*** Raw data Section Begins ***
/-! ## Permutation matrices in `GL_N(F)` -/

omit [Fintype F] [DecidableEq F] in
/-- `w(σ)⁻¹ w(σ) = 1` for the `PEquiv` matrices. -/
theorem toMatrix_inv_mul (σ : Equiv.Perm (Fin N)) :
    ((σ⁻¹).toPEquiv.toMatrix : Matrix (Fin N) (Fin N) F) * σ.toPEquiv.toMatrix = 1 := by
  rw [← PEquiv.toMatrix_trans, ← Equiv.toPEquiv_trans, Equiv.Perm.inv_def, Equiv.symm_trans_self,
    Equiv.toPEquiv_refl, PEquiv.toMatrix_refl]

/-- The permutation matrix `w(σ) ∈ GL_N(F)`, `w(σ)_{st} = [s = σ t]` (`w(σ) e_t = e_{σ t}`). -/
def permGL (σ : Equiv.Perm (Fin N)) : GL (Fin N) F where
  val := (σ⁻¹).toPEquiv.toMatrix
  inv := σ.toPEquiv.toMatrix
  val_inv := toMatrix_inv_mul σ
  inv_val := by simpa only [inv_inv] using toMatrix_inv_mul (F := F) σ⁻¹

omit [Fintype F] [DecidableEq F] in
/-- Entries of `w(σ)`. -/
theorem permGL_apply (σ : Equiv.Perm (Fin N)) (s t : Fin N) :
    ((permGL σ : GL (Fin N) F) : Matrix (Fin N) (Fin N) F) s t = if s = σ t then 1 else 0 := by
  show ((σ⁻¹).toPEquiv.toMatrix : Matrix (Fin N) (Fin N) F) s t = _
  simp only [PEquiv.toMatrix_apply, Equiv.toPEquiv_apply, Option.mem_def, Option.some.injEq,
    Equiv.Perm.inv_def, Equiv.symm_apply_eq]

omit [Fintype F] [DecidableEq F] in
/-- `σ ↦ w(σ)` is multiplicative. -/
theorem permGL_mul (α β : Equiv.Perm (Fin N)) :
    (permGL (α * β) : GL (Fin N) F) = permGL α * permGL β := by
  refine Units.ext ?_
  show (((α * β)⁻¹).toPEquiv.toMatrix : Matrix (Fin N) (Fin N) F) =
      (α⁻¹).toPEquiv.toMatrix * (β⁻¹).toPEquiv.toMatrix
  rw [mul_inv_rev, Equiv.Perm.mul_def, Equiv.toPEquiv_trans, PEquiv.toMatrix_trans]

omit [Fintype F] [DecidableEq F] in
/-- `w(1) = 1`. -/
theorem permGL_one : (permGL (1 : Equiv.Perm (Fin N)) : GL (Fin N) F) = 1 := by
  refine Units.ext ?_
  show (((1 : Equiv.Perm (Fin N)))⁻¹.toPEquiv.toMatrix : Matrix (Fin N) (Fin N) F) = 1
  rw [inv_one, Equiv.Perm.one_def, Equiv.toPEquiv_refl, PEquiv.toMatrix_refl]

omit [Fintype F] [DecidableEq F] in
/-- `w(σ)⁻¹ = w(σ⁻¹)`. -/
theorem permGL_inv (σ : Equiv.Perm (Fin N)) : (permGL σ : GL (Fin N) F)⁻¹ = permGL σ⁻¹ :=
  inv_eq_of_mul_eq_one_right (by rw [← permGL_mul, mul_inv_cancel, permGL_one])

omit [Fintype F] [DecidableEq F] in
/-- `(w(σ) M)_{st} = M_{σ⁻¹ s, t}`. -/
theorem permGL_mul_apply (σ : Equiv.Perm (Fin N)) (M : Matrix (Fin N) (Fin N) F) (s t : Fin N) :
    (((permGL σ : GL (Fin N) F) : Matrix (Fin N) (Fin N) F) * M) s t = M (σ⁻¹ s) t := by
  rw [Matrix.mul_apply, Finset.sum_eq_single (σ⁻¹ s)]
  · have hs : s = σ (σ⁻¹ s) := (σ.apply_symm_apply s).symm
    rw [permGL_apply, if_pos hs, one_mul]
  · intro x _ hx
    rw [permGL_apply, if_neg, zero_mul]
    intro h
    exact hx (by rw [h]; exact (σ.symm_apply_apply x).symm)
  · intro h
    exact absurd (Finset.mem_univ _) h

omit [Fintype F] [DecidableEq F] in
/-- `(M w(σ))_{st} = M_{s, σ t}`. -/
theorem mul_permGL_apply (σ : Equiv.Perm (Fin N)) (M : Matrix (Fin N) (Fin N) F) (s t : Fin N) :
    (M * ((permGL σ : GL (Fin N) F) : Matrix (Fin N) (Fin N) F)) s t = M s (σ t) := by
  rw [Matrix.mul_apply, Finset.sum_eq_single (σ t)]
  · rw [permGL_apply, if_pos rfl, mul_one]
  · intro x _ hx
    rw [permGL_apply, if_neg hx, mul_zero]
  · intro h
    exact absurd (Finset.mem_univ _) h

omit [Fintype F] [DecidableEq F] in
/-- **Conjugation by a permutation matrix permutes entries**:
`(w(σ)⁻¹ g w(σ))_{ab} = g_{σ a, σ b}`. -/
theorem conj_permGL_apply (σ : Equiv.Perm (Fin N)) (g : GL (Fin N) F) (a b : Fin N) :
    (((permGL σ : GL (Fin N) F)⁻¹ * g * permGL σ : GL (Fin N) F) : Matrix (Fin N) (Fin N) F) a b =
      (g : Matrix (Fin N) (Fin N) F) (σ a) (σ b) := by
  rw [permGL_inv, Units.val_mul, Units.val_mul, mul_permGL_apply, permGL_mul_apply, inv_inv]

/-- **A `c`-block-preserving permutation matrix lies in `P_c`.** -/
theorem permGL_mem_parab {α : Equiv.Perm (Fin N)}
    (hα : ∀ x, ((α x : Fin N) : ℕ) < c ↔ (x : ℕ) < c) : (permGL α : GL (Fin N) F) ∈ parab F N c := by
  intro s t ht hs
  rw [permGL_apply, if_neg]
  intro h
  have h1 : ((α t : Fin N) : ℕ) < c := (hα t).mpr ht
  rw [← h] at h1
  omega

/-- **Upper unitriangular matrices lie in every `P_c`.** -/
theorem unitUpper_le_parab : GLn.unitUpper F N ≤ parab F N c := by
  intro g hg s t ht hs
  exact hg.1 _ _ (by rw [Fin.lt_def]; omega)

/-! ## Bruhat: `s ∈ P_c w(σ) P_j` -/

/-- **Bruhat form**: every `s ∈ GL_N(F)` is `p w(σ) q` with `p ∈ P_c`, `q ∈ P_j`
(`s = u₁⁻¹ · w(σ) · (d u₂⁻¹)` from `GLn.exists_bruhat`). -/
theorem exists_perm_dcoset (s : GL (Fin N) F) :
    ∃ (σ : Equiv.Perm (Fin N)), ∃ p ∈ parab F N c, ∃ q ∈ parab F N j,
      s = p * permGL σ * q := by
  obtain ⟨u₁, hu₁, u₂, hu₂, σ, d, hm⟩ := GLn.exists_bruhat s
  have hD : (permGL σ : GL (Fin N) F)⁻¹ * (u₁ * s * u₂) ∈ parab F N j := by
    intro a b hb ha
    rw [permGL_inv, Units.val_mul, permGL_mul_apply, inv_inv, hm, if_neg]
    intro h
    have : a = b := σ.injective h
    omega
  refine ⟨σ, u₁⁻¹, (parab F N c).inv_mem (unitUpper_le_parab hu₁),
    (permGL σ : GL (Fin N) F)⁻¹ * (u₁ * s * u₂) * u₂⁻¹,
    (parab F N j).mul_mem hD ((parab F N j).inv_mem (unitUpper_le_parab hu₂)), ?_⟩
  group

/-! ## The count `#{x < j : σ x < c}` and block-preserving corrections -/

/-- The pattern `x ↦ ([x < j], [σ x < c])`. -/
def pat (c j : ℕ) (σ : Equiv.Perm (Fin N)) (x : Fin N) : Bool × Bool :=
  (decide ((x : ℕ) < j), decide (((σ x : Fin N) : ℕ) < c))

/-- Fibre sizes of the pattern. -/
def cnt (c j : ℕ) (σ : Equiv.Perm (Fin N)) (b : Bool × Bool) : ℕ :=
  (Finset.univ.filter fun x : Fin N => pat c j σ x = b).card

/- `#{x ∈ Fin N : x < i} = i` for `i ≤ N` is the landed
`Literature.Barriers.HubbardSuperconductivity.VanishingFieldSpins.card_filter_val_lt` (reused). -/

/-- `#{x : σ x < i} = #{x : x < i}`. -/
theorem card_filter_perm_lt (σ : Equiv.Perm (Fin N)) (i : ℕ) :
    (Finset.univ.filter fun x : Fin N => ((σ x : Fin N) : ℕ) < i).card =
      (Finset.univ.filter fun x : Fin N => (x : ℕ) < i).card := by
  have h : (Finset.univ.filter fun y : Fin N => (y : ℕ) < i) =
      (Finset.univ.filter fun x : Fin N => ((σ x : Fin N) : ℕ) < i).map σ.toEmbedding := by
    conv_lhs => rw [← Finset.map_univ_equiv σ, Finset.filter_map]
    rfl
  rw [h, Finset.card_map]

/-- Row sum: `cnt(t,t) + cnt(t,f) = #{x < j}`. -/
theorem cnt_tt_add_tf (σ : Equiv.Perm (Fin N)) :
    cnt c j σ (true, true) + cnt c j σ (true, false) =
      (Finset.univ.filter fun x : Fin N => (x : ℕ) < j).card := by
  have h := Finset.card_filter_add_card_filter_not
    (s := Finset.univ.filter fun x : Fin N => (x : ℕ) < j)
    (fun x : Fin N => ((σ x : Fin N) : ℕ) < c)
  rw [Finset.filter_filter, Finset.filter_filter] at h
  have e1 : (Finset.univ.filter fun x : Fin N => pat c j σ x = (true, true)) =
      Finset.univ.filter fun x : Fin N => (x : ℕ) < j ∧ ((σ x : Fin N) : ℕ) < c := by
    ext x; simp [pat]
  have e2 : (Finset.univ.filter fun x : Fin N => pat c j σ x = (true, false)) =
      Finset.univ.filter fun x : Fin N => (x : ℕ) < j ∧ ¬ ((σ x : Fin N) : ℕ) < c := by
    ext x; simp [pat]
  unfold cnt
  rw [e1, e2]
  exact h

/-- Column sum: `cnt(t,t) + cnt(f,t) = #{x < c}`. -/
theorem cnt_tt_add_ft (σ : Equiv.Perm (Fin N)) :
    cnt c j σ (true, true) + cnt c j σ (false, true) =
      (Finset.univ.filter fun x : Fin N => (x : ℕ) < c).card := by
  have h := Finset.card_filter_add_card_filter_not
    (s := Finset.univ.filter fun x : Fin N => ((σ x : Fin N) : ℕ) < c)
    (fun x : Fin N => (x : ℕ) < j)
  rw [Finset.filter_filter, Finset.filter_filter, card_filter_perm_lt] at h
  have e1 : (Finset.univ.filter fun x : Fin N => pat c j σ x = (true, true)) =
      Finset.univ.filter fun x : Fin N => ((σ x : Fin N) : ℕ) < c ∧ (x : ℕ) < j := by
    ext x; simp only [Finset.mem_filter, Finset.mem_univ, true_and, pat, Prod.mk.injEq,
      decide_eq_true_eq]; tauto
  have e2 : (Finset.univ.filter fun x : Fin N => pat c j σ x = (false, true)) =
      Finset.univ.filter fun x : Fin N => ((σ x : Fin N) : ℕ) < c ∧ ¬ (x : ℕ) < j := by
    ext x; simp only [Finset.mem_filter, Finset.mem_univ, true_and, pat, Prod.mk.injEq,
      decide_eq_true_eq, decide_eq_false_iff_not]; tauto
  unfold cnt
  rw [e1, e2]
  exact h

/-- Total: the four fibres partition `Fin N`. -/
theorem cnt_sum (σ : Equiv.Perm (Fin N)) :
    cnt c j σ (true, true) + cnt c j σ (true, false) + cnt c j σ (false, true) +
      cnt c j σ (false, false) = N := by
  have h := Finset.card_eq_sum_card_fiberwise (s := (Finset.univ : Finset (Fin N)))
    (t := (Finset.univ : Finset (Bool × Bool))) (f := pat c j σ) (fun _ _ => Finset.mem_univ _)
  rw [Finset.card_univ, Fintype.card_fin, Fintype.sum_prod_type] at h
  simp only [Fintype.sum_bool] at h
  unfold cnt
  omega

/-- **Admissibility of the count**: `i = cnt(t,t)` satisfies `i ≤ c`, `i ≤ j`, `c + j ≤ N + i`
(when `c, j ≤ N`). -/
theorem cnt_admissible (hc : c ≤ N) (hj : j ≤ N) (σ : Equiv.Perm (Fin N)) :
    cnt c j σ (true, true) ≤ c ∧ cnt c j σ (true, true) ≤ j ∧
      c + j ≤ N + cnt c j σ (true, true) := by
  have h1 := cnt_tt_add_tf (c := c) (j := j) σ
  have h2 := cnt_tt_add_ft (c := c) (j := j) σ
  have h3 := cnt_sum (c := c) (j := j) σ
  rw [card_filter_val_lt hj] at h1
  rw [card_filter_val_lt hc] at h2
  omega

/-- Equal count ⇒ all four fibre sizes agree. -/
theorem cnt_eq_of_tt {σ σ' : Equiv.Perm (Fin N)}
    (h : cnt c j σ (true, true) = cnt c j σ' (true, true)) (b : Bool × Bool) :
    cnt c j σ b = cnt c j σ' b := by
  have h1 := cnt_tt_add_tf (c := c) (j := j) σ
  have h1' := cnt_tt_add_tf (c := c) (j := j) σ'
  have h2 := cnt_tt_add_ft (c := c) (j := j) σ
  have h2' := cnt_tt_add_ft (c := c) (j := j) σ'
  have h3 := cnt_sum (c := c) (j := j) σ
  have h3' := cnt_sum (c := c) (j := j) σ'
  obtain ⟨a, b⟩ := b
  cases a <;> cases b <;> omega

/-- **Block-preserving corrections**: permutations with the same count differ by a
`c`-block-preserving permutation on the left and a `j`-block-preserving one on the right. -/
theorem exists_blockPerm {σ σ' : Equiv.Perm (Fin N)}
    (h : cnt c j σ (true, true) = cnt c j σ' (true, true)) :
    ∃ α β : Equiv.Perm (Fin N), (∀ x, ((α x : Fin N) : ℕ) < c ↔ (x : ℕ) < c) ∧
      (∀ x, ((β x : Fin N) : ℕ) < j ↔ (x : ℕ) < j) ∧ σ' = α * σ * β := by
  have hcard : ∀ b : Bool × Bool,
      Fintype.card {x : Fin N // pat c j σ' x = b} = Fintype.card {x : Fin N // pat c j σ x = b} :=
    fun b => by simp only [Fintype.card_subtype]; exact (cnt_eq_of_tt h b).symm
  let β : Equiv.Perm (Fin N) := Equiv.ofFiberEquiv (f := pat c j σ') (g := pat c j σ) fun b =>
      Fintype.equivOfCardEq (hcard b)
  have hβ : ∀ x, pat c j σ (β x) = pat c j σ' x := fun x => Equiv.ofFiberEquiv_map _ x
  have hβ1 : ∀ x, ((β x : Fin N) : ℕ) < j ↔ (x : ℕ) < j := fun x => by
    have := congrArg Prod.fst (hβ x)
    simpa only [pat, decide_eq_decide] using this
  have hβ2 : ∀ x, (((σ (β x)) : Fin N) : ℕ) < c ↔ ((σ' x : Fin N) : ℕ) < c := fun x => by
    have := congrArg Prod.snd (hβ x)
    simpa only [pat, decide_eq_decide] using this
  refine ⟨σ' * β⁻¹ * σ⁻¹, β, fun y => ?_, hβ1, by group⟩
  have h2 := hβ2 (β⁻¹ (σ⁻¹ y))
  rw [show β (β⁻¹ (σ⁻¹ y)) = σ⁻¹ y from β.apply_symm_apply _,
    show σ (σ⁻¹ y) = y from σ.apply_symm_apply _] at h2
  simp only [Equiv.Perm.mul_apply]
  exact h2.symm

/-- Same count ⇒ same double coset: `w(σ') ∈ P_c w(σ) P_j`. -/
theorem permGL_mem_dcoset {σ σ' : Equiv.Perm (Fin N)}
    (h : cnt c j σ (true, true) = cnt c j σ' (true, true)) :
    ∃ p ∈ parab F N c, ∃ q ∈ parab F N j, (permGL σ' : GL (Fin N) F) = p * permGL σ * q := by
  obtain ⟨α, β, hα, hβ, rfl⟩ := exists_blockPerm h
  exact ⟨permGL α, permGL_mem_parab hα, permGL β, permGL_mem_parab hβ, by
    rw [permGL_mul, permGL_mul]⟩

/-! ## The block-swap permutation `π_i` -/

/-- The block swap on `ℕ`: identity on `[0,i)` and `[c+j-i, ∞)`, `[i,j) ↦ [c, c+j-i)`,
`[j, c+j-i) ↦ [i, c)`. -/
def swapFun (c j i x : ℕ) : ℕ :=
  if x < i then x else if x < j then x + (c - i) else if x < c + j - i then x - (j - i) else x

/-- Its inverse. -/
def swapInv (c j i y : ℕ) : ℕ :=
  if y < i then y else if y < c then y + (j - i) else if y < c + j - i then y - (c - i) else y

/-- `swapInv ∘ swapFun = id` (for admissible `i`). -/
theorem swapInv_swapFun {i : ℕ} (hic : i ≤ c) (hij : i ≤ j) (x : ℕ) :
    swapInv c j i (swapFun c j i x) = x := by
  unfold swapFun swapInv
  split_ifs <;> omega

/-- `swapFun ∘ swapInv = id` (for admissible `i`). -/
theorem swapFun_swapInv {i : ℕ} (hic : i ≤ c) (hij : i ≤ j) (y : ℕ) :
    swapFun c j i (swapInv c j i y) = y := by
  unfold swapFun swapInv
  split_ifs <;> omega

/-- `swapFun` preserves `[0, N)` when `c + j ≤ N + i`. -/
theorem swapFun_lt {i : ℕ} (hic : i ≤ c) (_hij : i ≤ j) (h : c + j ≤ N + i) {x : ℕ} (hx : x < N) :
    swapFun c j i x < N := by
  unfold swapFun
  split_ifs <;> omega

/-- `swapInv` preserves `[0, N)` when `c ≤ N`. -/
theorem swapInv_lt {i : ℕ} (_hic : i ≤ c) (hij : i ≤ j) (_hc : c ≤ N) (h : c + j ≤ N + i) {y : ℕ}
    (hy : y < N) : swapInv c j i y < N := by
  unfold swapInv
  split_ifs <;> omega

/-- **The block-swap permutation `π_i` of `Fin N`** (the identity when `i` is not admissible,
i.e. unless `i ≤ c ≤ N`, `i ≤ j` and `c + j ≤ N + i`). -/
def swapPerm (N c j i : ℕ) : Equiv.Perm (Fin N) :=
  if h : i ≤ c ∧ i ≤ j ∧ c ≤ N ∧ c + j ≤ N + i then
    { toFun := fun x => ⟨swapFun c j i x, swapFun_lt h.1 h.2.1 h.2.2.2 x.2⟩
      invFun := fun y => ⟨swapInv c j i y, swapInv_lt h.1 h.2.1 h.2.2.1 h.2.2.2 y.2⟩
      left_inv := fun x => Fin.ext (swapInv_swapFun h.1 h.2.1 x)
      right_inv := fun y => Fin.ext (swapFun_swapInv h.1 h.2.1 y) }
  else 1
*** Raw data Section Ends ***
In the entries above, one line contains "Equiv.Perm.one_def, Equiv.toPEquiv_refl, PEquiv.toMatrix_refl]" and another contains "theorem permGL_mul_apply (σ". Reproduce exactly those two lines and the lines between them, nothing else.

  rw [inv_one, Equiv.Perm.one_def, Equiv.toPEquiv_refl, PEquiv.toMatrix_refl]

omit [Fintype F] [DecidableEq F] in
/-- `w(σ)⁻¹ = w(σ⁻¹)`. -/
theorem permGL_inv (σ : Equiv.Perm (Fin N)) : (permGL σ : GL (Fin N) F)⁻¹ = permGL σ⁻¹ :=
  inv_eq_of_mul_eq_one_right (by rw [← permGL_mul, mul_inv_cancel, permGL_one])

omit [Fintype F] [DecidableEq F] in
/-- `(w(σ) M)_{st} = M_{σ⁻¹ s, t}`. -/
theorem permGL_mul_apply (σ : Equiv.Perm (Fin N)) (M : Matrix (Fin N) (Fin N) F) (s t : Fin N) :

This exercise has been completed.